● **Activity**
Print the data below exactly, but only the lines from the one containing "hpurx (fun Bad" down to the one containing "filter_upwards [Real.tendsto_log_atTop.eventually_ge_atTop (1", inclusive.

● **Data for analysis**
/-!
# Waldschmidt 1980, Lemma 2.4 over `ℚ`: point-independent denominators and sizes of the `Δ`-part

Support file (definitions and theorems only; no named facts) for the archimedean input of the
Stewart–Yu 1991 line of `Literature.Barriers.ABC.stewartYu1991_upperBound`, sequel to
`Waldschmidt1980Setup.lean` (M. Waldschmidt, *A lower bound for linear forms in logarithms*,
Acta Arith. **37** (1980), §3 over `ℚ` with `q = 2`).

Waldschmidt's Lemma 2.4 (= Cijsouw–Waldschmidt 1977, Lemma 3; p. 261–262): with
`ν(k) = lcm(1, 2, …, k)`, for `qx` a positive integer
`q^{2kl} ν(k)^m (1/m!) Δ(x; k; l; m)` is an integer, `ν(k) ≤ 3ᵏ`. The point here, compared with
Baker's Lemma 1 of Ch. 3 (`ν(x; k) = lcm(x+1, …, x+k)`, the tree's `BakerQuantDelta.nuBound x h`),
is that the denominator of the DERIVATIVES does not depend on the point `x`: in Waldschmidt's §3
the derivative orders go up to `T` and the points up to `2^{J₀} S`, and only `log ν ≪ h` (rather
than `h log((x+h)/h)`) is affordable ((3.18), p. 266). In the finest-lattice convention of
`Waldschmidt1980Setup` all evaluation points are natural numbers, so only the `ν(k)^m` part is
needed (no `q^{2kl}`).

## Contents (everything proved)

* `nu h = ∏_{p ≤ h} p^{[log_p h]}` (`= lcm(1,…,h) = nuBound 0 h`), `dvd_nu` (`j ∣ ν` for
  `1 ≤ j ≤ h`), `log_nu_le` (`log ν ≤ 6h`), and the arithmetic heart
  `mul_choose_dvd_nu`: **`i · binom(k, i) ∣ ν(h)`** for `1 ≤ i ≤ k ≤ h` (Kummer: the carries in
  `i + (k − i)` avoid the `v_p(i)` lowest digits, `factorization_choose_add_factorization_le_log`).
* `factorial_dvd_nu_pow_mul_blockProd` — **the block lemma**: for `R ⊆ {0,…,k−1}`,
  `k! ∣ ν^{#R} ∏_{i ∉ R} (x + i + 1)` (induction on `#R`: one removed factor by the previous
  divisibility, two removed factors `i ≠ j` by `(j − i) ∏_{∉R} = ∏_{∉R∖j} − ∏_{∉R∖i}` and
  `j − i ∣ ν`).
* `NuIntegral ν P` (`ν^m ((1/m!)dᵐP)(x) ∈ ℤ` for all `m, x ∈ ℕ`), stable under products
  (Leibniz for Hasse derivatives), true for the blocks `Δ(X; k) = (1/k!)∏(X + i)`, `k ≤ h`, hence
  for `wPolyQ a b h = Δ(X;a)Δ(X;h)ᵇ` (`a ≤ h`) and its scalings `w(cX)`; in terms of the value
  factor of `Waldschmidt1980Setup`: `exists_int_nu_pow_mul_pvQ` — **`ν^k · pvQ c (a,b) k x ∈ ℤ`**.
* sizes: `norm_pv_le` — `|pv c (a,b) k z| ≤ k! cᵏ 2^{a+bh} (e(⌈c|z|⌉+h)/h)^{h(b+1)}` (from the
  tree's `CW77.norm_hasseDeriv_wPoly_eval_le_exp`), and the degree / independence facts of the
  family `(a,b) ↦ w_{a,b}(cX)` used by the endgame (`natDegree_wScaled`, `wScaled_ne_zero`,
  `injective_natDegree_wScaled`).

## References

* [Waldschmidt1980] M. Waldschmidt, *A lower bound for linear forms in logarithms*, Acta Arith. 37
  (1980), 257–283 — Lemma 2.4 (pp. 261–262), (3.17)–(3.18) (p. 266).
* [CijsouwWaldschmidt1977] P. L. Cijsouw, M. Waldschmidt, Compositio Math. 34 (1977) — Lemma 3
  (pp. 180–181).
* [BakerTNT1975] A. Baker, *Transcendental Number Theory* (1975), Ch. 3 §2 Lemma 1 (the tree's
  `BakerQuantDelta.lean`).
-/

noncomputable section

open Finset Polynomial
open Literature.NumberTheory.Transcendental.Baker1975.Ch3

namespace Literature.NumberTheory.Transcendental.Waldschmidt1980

* * *

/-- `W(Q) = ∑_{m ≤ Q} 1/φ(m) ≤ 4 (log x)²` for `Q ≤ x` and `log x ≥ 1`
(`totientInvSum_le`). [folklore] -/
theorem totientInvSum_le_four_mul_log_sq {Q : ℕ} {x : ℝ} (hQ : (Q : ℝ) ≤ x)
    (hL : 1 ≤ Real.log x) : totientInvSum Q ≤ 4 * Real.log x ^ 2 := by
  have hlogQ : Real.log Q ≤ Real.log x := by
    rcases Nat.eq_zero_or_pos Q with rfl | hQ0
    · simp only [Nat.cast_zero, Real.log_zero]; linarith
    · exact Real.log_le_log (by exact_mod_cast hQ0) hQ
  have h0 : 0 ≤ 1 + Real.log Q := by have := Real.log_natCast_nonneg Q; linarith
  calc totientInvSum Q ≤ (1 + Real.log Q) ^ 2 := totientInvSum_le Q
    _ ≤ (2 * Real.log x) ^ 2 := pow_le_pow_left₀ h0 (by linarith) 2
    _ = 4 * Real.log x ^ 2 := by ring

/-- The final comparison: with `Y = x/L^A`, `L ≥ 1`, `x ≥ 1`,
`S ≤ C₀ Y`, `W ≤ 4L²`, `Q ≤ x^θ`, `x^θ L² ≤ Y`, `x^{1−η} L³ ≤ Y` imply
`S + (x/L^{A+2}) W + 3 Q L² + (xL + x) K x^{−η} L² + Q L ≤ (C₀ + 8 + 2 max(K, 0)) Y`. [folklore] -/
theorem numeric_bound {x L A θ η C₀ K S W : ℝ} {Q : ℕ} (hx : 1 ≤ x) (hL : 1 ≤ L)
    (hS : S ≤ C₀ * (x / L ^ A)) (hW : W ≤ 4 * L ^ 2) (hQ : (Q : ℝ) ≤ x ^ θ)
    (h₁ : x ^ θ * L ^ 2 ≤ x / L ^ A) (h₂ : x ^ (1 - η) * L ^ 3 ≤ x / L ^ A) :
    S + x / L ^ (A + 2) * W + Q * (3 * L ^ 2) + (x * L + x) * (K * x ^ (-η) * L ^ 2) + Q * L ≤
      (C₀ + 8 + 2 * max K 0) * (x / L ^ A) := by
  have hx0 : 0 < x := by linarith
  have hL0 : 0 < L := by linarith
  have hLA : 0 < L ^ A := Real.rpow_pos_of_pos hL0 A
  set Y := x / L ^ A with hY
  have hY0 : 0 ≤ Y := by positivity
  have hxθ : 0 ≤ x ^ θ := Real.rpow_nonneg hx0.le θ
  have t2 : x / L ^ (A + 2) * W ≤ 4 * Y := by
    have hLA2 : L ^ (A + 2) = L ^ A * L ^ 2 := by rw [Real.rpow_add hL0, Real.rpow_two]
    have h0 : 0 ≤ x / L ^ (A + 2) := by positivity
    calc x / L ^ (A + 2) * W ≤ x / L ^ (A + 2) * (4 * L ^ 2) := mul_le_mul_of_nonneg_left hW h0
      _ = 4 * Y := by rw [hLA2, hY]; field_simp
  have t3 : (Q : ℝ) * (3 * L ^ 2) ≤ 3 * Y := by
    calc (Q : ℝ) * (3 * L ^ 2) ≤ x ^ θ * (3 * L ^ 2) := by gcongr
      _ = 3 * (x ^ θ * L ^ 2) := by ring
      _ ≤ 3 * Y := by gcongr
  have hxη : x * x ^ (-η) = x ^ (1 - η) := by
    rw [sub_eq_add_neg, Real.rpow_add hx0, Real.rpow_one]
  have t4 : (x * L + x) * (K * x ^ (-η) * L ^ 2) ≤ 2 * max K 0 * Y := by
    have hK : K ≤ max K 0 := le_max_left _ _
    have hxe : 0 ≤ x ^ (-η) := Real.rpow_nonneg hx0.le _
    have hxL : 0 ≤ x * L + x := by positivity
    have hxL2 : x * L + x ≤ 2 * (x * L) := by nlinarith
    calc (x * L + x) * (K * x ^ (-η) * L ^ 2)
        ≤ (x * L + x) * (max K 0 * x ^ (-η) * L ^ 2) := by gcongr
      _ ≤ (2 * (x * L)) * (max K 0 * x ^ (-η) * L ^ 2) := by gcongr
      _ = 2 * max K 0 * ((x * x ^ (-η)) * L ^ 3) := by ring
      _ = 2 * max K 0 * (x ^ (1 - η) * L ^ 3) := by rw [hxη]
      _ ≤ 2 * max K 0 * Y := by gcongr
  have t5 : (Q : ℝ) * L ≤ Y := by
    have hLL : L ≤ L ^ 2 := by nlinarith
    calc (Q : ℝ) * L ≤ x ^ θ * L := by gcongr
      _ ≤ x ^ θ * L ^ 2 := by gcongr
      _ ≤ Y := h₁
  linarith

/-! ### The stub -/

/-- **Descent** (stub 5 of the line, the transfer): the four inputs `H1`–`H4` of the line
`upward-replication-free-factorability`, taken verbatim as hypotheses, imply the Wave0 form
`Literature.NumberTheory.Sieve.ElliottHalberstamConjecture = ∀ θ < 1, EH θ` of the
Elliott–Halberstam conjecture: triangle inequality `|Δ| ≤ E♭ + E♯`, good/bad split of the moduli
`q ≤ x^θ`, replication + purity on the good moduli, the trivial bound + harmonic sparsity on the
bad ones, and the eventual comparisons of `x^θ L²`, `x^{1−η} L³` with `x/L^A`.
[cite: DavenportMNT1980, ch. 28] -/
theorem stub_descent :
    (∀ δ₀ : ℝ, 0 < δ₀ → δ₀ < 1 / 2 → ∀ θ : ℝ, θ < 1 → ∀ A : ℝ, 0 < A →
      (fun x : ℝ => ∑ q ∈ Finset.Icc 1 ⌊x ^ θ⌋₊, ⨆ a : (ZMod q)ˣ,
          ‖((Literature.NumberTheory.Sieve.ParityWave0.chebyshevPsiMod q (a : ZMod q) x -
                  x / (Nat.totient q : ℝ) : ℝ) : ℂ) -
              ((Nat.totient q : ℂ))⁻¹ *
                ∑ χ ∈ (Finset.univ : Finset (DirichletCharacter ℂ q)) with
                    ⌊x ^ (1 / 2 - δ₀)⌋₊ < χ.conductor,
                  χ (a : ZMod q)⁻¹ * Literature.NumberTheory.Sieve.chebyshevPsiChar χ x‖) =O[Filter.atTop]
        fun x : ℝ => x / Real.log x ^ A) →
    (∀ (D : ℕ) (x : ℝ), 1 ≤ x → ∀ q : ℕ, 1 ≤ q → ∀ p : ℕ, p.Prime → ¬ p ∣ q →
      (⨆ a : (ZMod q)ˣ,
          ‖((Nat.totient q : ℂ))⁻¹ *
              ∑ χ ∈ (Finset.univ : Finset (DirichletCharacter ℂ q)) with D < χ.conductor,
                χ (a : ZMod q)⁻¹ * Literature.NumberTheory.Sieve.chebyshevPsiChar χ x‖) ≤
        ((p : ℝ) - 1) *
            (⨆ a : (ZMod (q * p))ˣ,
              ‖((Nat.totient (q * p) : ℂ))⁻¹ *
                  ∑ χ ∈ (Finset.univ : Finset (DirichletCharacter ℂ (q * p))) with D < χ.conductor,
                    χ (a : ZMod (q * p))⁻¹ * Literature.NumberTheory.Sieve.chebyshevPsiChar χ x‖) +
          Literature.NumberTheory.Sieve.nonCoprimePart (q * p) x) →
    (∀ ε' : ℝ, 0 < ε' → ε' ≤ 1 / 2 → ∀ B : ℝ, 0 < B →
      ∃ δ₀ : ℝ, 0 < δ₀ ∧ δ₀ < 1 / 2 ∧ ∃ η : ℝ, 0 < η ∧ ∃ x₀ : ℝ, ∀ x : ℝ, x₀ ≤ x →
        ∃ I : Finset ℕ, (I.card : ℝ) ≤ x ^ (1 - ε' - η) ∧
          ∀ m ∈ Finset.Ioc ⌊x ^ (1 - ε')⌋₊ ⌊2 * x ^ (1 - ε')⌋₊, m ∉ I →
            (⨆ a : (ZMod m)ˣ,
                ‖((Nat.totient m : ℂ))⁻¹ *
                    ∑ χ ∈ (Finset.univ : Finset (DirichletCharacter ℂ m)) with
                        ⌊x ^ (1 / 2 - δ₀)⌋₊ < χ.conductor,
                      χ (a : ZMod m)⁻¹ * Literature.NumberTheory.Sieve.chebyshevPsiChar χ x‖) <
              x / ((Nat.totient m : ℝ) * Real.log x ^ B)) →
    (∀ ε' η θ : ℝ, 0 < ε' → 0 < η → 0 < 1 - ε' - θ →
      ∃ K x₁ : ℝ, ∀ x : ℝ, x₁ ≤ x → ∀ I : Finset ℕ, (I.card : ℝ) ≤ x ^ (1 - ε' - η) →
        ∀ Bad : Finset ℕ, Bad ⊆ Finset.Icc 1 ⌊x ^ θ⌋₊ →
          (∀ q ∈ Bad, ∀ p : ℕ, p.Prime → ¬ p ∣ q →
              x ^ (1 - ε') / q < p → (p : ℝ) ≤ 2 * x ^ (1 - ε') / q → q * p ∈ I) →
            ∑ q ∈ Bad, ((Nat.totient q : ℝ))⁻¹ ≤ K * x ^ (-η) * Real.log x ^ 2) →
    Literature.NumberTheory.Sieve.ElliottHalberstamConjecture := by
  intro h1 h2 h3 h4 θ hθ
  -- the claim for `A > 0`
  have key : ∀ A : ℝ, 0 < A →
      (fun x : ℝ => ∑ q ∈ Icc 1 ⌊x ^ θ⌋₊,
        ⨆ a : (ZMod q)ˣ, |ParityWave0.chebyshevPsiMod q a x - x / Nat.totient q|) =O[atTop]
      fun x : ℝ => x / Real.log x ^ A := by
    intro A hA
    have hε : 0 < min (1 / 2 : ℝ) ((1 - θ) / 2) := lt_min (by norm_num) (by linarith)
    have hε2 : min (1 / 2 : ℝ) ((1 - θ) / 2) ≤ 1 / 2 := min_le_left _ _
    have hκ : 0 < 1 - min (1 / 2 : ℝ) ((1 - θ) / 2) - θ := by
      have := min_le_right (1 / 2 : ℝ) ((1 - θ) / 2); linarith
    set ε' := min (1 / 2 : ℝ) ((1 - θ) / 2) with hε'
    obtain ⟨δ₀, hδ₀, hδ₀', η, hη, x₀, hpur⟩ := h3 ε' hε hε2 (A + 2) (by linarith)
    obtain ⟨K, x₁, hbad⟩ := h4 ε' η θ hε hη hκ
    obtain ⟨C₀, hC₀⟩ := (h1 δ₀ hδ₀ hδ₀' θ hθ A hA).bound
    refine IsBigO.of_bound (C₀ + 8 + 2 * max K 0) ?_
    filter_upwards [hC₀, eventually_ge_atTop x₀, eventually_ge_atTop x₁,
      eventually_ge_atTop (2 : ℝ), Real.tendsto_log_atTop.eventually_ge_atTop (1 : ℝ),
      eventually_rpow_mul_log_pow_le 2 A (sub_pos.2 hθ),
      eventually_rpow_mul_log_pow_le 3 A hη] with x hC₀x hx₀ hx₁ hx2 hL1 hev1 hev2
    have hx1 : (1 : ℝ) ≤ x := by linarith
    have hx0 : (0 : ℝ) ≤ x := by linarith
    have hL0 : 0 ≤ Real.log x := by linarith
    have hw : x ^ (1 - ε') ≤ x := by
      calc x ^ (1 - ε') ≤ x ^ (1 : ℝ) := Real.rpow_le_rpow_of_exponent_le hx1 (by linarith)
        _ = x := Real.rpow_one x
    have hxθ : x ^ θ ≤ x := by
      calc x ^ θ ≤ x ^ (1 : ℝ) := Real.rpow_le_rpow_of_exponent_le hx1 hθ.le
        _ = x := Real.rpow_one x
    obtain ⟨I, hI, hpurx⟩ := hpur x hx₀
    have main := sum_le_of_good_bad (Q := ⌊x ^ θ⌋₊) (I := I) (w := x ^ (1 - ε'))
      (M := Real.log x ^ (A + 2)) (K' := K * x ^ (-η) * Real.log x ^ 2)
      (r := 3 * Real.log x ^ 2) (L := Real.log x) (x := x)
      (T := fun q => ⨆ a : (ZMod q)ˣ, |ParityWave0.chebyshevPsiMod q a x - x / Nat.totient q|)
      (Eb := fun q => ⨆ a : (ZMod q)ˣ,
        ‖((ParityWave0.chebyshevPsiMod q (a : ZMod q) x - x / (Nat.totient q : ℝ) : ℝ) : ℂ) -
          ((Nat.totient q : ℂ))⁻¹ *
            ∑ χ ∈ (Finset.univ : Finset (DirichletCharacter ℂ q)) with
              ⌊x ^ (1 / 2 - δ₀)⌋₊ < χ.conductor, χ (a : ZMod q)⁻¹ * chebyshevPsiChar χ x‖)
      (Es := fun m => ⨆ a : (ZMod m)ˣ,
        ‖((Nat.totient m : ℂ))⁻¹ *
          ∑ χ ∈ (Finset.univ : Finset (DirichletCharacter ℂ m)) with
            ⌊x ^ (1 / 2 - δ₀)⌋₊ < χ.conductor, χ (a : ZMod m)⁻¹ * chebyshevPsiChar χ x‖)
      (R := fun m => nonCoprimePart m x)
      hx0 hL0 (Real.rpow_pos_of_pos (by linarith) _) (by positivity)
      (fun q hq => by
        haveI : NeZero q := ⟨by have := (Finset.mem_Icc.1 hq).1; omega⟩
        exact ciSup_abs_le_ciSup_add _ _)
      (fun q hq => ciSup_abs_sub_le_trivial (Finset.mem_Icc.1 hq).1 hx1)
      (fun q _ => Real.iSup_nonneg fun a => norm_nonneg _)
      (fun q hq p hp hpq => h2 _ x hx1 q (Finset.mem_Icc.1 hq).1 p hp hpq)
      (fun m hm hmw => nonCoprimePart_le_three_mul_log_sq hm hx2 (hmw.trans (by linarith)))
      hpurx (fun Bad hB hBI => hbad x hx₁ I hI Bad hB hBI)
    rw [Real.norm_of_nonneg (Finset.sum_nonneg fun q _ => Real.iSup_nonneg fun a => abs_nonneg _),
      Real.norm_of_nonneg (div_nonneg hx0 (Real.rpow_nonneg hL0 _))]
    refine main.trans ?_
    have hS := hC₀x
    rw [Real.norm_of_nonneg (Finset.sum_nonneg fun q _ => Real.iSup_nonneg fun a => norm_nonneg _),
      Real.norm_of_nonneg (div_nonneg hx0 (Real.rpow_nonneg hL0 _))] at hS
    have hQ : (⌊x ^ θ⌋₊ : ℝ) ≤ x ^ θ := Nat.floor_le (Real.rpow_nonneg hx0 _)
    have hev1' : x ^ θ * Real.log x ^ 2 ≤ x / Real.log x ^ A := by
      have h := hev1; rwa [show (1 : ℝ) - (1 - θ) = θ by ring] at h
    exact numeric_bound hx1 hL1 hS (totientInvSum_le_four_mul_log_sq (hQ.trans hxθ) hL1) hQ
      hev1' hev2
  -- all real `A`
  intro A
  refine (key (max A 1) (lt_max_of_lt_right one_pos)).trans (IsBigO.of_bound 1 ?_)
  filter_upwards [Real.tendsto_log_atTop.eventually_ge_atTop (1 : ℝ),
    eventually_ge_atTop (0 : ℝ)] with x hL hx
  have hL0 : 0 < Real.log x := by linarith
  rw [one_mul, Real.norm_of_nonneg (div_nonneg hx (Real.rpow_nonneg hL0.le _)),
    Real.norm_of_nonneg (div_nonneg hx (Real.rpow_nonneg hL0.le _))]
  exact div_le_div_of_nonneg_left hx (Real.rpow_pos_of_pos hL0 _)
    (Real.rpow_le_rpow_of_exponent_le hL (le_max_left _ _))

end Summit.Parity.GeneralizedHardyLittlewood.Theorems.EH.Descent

● **Your response**
      hpurx (fun Bad hB hBI => hbad x hx₁ I hI Bad hB hBI)
    rw [Real.norm_of_nonneg (Finset.sum_nonneg fun q _ => Real.iSup_nonneg fun a => abs_nonneg _),
      Real.norm_of_nonneg (div_nonneg hx0 (Real.rpow_nonneg hL0 _))]
    refine main.trans ?_
    have hS := hC₀x
    rw [Real.norm_of_nonneg (Finset.sum_nonneg fun q _ => Real.iSup_nonneg fun a => norm_nonneg _),
      Real.norm_of_nonneg (div_nonneg hx0 (Real.rpow_nonneg hL0 _))] at hS
    have hQ : (⌊x ^ θ⌋₊ : ℝ) ≤ x ^ θ := Nat.floor_le (Real.rpow_nonneg hx0 _)
    have hev1' : x ^ θ * Real.log x ^ 2 ≤ x / Real.log x ^ A := by
      have h := hev1; rwa [show (1 : ℝ) - (1 - θ) = θ by ring] at h
    exact numeric_bound hx1 hL1 hS (totientInvSum_le_four_mul_log_sq (hQ.trans hxθ) hL1) hQ
      hev1' hev2
  -- all real `A`
  intro A
  refine (key (max A 1) (lt_max_of_lt_right one_pos)).trans (IsBigO.of_bound 1 ?_)
  filter_upwards [Real.tendsto_log_atTop.eventually_ge_atTop (1 : ℝ),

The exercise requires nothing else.